## About this exercise
Where a line holds the word "proved", count it, then give only the total for the entries below.

Stored data entries:
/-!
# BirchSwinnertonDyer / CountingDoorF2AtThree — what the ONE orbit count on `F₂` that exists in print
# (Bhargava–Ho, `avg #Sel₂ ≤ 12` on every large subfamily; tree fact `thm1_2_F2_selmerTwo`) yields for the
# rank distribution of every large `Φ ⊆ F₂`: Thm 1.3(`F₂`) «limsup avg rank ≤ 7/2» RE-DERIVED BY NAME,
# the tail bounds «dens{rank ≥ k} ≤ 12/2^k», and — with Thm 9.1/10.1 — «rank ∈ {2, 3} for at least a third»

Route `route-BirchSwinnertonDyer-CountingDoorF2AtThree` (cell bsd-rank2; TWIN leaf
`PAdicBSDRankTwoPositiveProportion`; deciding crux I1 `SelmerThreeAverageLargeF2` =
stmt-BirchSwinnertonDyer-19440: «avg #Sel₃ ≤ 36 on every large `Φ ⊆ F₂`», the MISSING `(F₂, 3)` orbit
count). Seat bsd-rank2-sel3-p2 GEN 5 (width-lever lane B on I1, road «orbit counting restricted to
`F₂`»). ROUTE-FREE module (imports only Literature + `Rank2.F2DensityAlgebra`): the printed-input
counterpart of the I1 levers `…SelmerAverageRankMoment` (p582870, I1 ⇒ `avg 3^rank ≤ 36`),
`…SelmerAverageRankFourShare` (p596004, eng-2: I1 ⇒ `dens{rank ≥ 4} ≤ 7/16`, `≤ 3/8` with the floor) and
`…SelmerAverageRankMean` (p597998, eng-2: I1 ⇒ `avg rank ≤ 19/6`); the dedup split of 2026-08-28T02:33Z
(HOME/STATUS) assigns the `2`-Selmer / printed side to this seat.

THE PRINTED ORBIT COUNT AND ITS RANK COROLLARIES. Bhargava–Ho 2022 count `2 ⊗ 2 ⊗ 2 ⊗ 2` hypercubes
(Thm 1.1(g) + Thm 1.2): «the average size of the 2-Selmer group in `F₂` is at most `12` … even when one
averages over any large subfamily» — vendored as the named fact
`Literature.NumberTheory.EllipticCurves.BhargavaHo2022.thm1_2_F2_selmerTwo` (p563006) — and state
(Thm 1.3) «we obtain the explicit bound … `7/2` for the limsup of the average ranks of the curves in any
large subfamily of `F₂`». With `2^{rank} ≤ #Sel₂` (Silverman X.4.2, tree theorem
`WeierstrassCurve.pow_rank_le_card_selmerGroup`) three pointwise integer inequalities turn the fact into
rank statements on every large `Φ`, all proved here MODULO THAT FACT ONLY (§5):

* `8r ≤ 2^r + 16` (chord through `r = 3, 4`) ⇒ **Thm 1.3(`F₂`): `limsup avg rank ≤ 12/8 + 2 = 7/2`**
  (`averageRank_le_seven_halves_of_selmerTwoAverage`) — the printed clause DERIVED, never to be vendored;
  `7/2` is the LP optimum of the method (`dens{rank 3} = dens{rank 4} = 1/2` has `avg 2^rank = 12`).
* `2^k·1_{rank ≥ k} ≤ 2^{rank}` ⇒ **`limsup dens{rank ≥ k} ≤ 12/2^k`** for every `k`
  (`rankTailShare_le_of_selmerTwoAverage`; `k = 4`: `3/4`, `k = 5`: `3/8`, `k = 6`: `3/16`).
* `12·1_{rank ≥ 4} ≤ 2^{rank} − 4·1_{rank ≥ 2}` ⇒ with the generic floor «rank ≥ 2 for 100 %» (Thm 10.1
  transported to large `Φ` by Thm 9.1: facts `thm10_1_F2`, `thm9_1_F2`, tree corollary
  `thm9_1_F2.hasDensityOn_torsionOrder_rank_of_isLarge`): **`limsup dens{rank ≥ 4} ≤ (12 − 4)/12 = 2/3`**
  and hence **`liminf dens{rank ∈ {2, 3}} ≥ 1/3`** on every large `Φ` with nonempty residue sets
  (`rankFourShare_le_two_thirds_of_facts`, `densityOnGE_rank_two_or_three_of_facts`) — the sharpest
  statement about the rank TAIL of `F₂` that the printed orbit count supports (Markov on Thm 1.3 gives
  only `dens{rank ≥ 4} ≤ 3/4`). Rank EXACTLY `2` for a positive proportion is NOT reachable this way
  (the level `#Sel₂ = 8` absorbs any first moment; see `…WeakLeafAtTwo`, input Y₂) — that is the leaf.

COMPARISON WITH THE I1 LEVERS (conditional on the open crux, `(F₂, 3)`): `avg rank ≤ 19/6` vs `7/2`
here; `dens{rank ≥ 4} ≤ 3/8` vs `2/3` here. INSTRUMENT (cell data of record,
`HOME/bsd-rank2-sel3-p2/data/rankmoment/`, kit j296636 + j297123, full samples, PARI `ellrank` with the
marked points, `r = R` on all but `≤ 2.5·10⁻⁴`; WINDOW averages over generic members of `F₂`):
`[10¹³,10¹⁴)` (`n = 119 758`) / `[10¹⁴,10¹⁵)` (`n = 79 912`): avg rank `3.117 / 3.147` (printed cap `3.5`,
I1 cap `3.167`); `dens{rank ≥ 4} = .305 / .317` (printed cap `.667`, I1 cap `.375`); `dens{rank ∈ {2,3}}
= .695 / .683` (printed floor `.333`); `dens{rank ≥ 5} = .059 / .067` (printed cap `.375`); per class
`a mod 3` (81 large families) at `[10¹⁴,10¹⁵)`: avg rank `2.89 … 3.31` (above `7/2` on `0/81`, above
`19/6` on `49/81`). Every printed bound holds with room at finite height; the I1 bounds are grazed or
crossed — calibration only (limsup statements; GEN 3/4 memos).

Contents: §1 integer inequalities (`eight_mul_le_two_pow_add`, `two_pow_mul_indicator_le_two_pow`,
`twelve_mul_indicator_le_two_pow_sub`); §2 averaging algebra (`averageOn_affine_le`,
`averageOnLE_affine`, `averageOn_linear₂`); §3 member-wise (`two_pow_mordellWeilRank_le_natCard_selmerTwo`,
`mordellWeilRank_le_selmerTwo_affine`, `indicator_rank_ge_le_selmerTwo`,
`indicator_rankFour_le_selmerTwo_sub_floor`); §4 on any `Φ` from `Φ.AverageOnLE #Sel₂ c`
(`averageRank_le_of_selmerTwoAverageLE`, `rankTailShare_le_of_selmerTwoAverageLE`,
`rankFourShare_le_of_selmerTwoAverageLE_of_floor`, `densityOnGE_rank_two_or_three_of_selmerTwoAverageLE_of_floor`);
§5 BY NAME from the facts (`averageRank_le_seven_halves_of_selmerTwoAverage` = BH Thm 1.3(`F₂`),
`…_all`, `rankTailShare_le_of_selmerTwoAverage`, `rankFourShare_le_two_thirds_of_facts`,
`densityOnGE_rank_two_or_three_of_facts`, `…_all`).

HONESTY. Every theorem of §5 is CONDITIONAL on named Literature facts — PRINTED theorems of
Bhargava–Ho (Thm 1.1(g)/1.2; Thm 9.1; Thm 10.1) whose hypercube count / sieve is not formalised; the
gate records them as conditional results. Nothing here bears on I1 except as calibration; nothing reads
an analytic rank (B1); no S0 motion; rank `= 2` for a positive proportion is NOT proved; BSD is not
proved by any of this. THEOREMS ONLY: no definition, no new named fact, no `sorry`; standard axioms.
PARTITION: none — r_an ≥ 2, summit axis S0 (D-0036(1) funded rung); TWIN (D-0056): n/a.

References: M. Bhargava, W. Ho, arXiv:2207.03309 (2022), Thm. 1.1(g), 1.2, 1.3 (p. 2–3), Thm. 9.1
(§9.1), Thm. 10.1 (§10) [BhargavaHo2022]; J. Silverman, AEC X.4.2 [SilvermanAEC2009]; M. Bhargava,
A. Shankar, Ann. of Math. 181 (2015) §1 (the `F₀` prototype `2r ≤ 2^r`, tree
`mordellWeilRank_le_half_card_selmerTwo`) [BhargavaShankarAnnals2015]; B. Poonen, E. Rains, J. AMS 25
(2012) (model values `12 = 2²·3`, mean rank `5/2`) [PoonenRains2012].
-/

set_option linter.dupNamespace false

## Written solution
3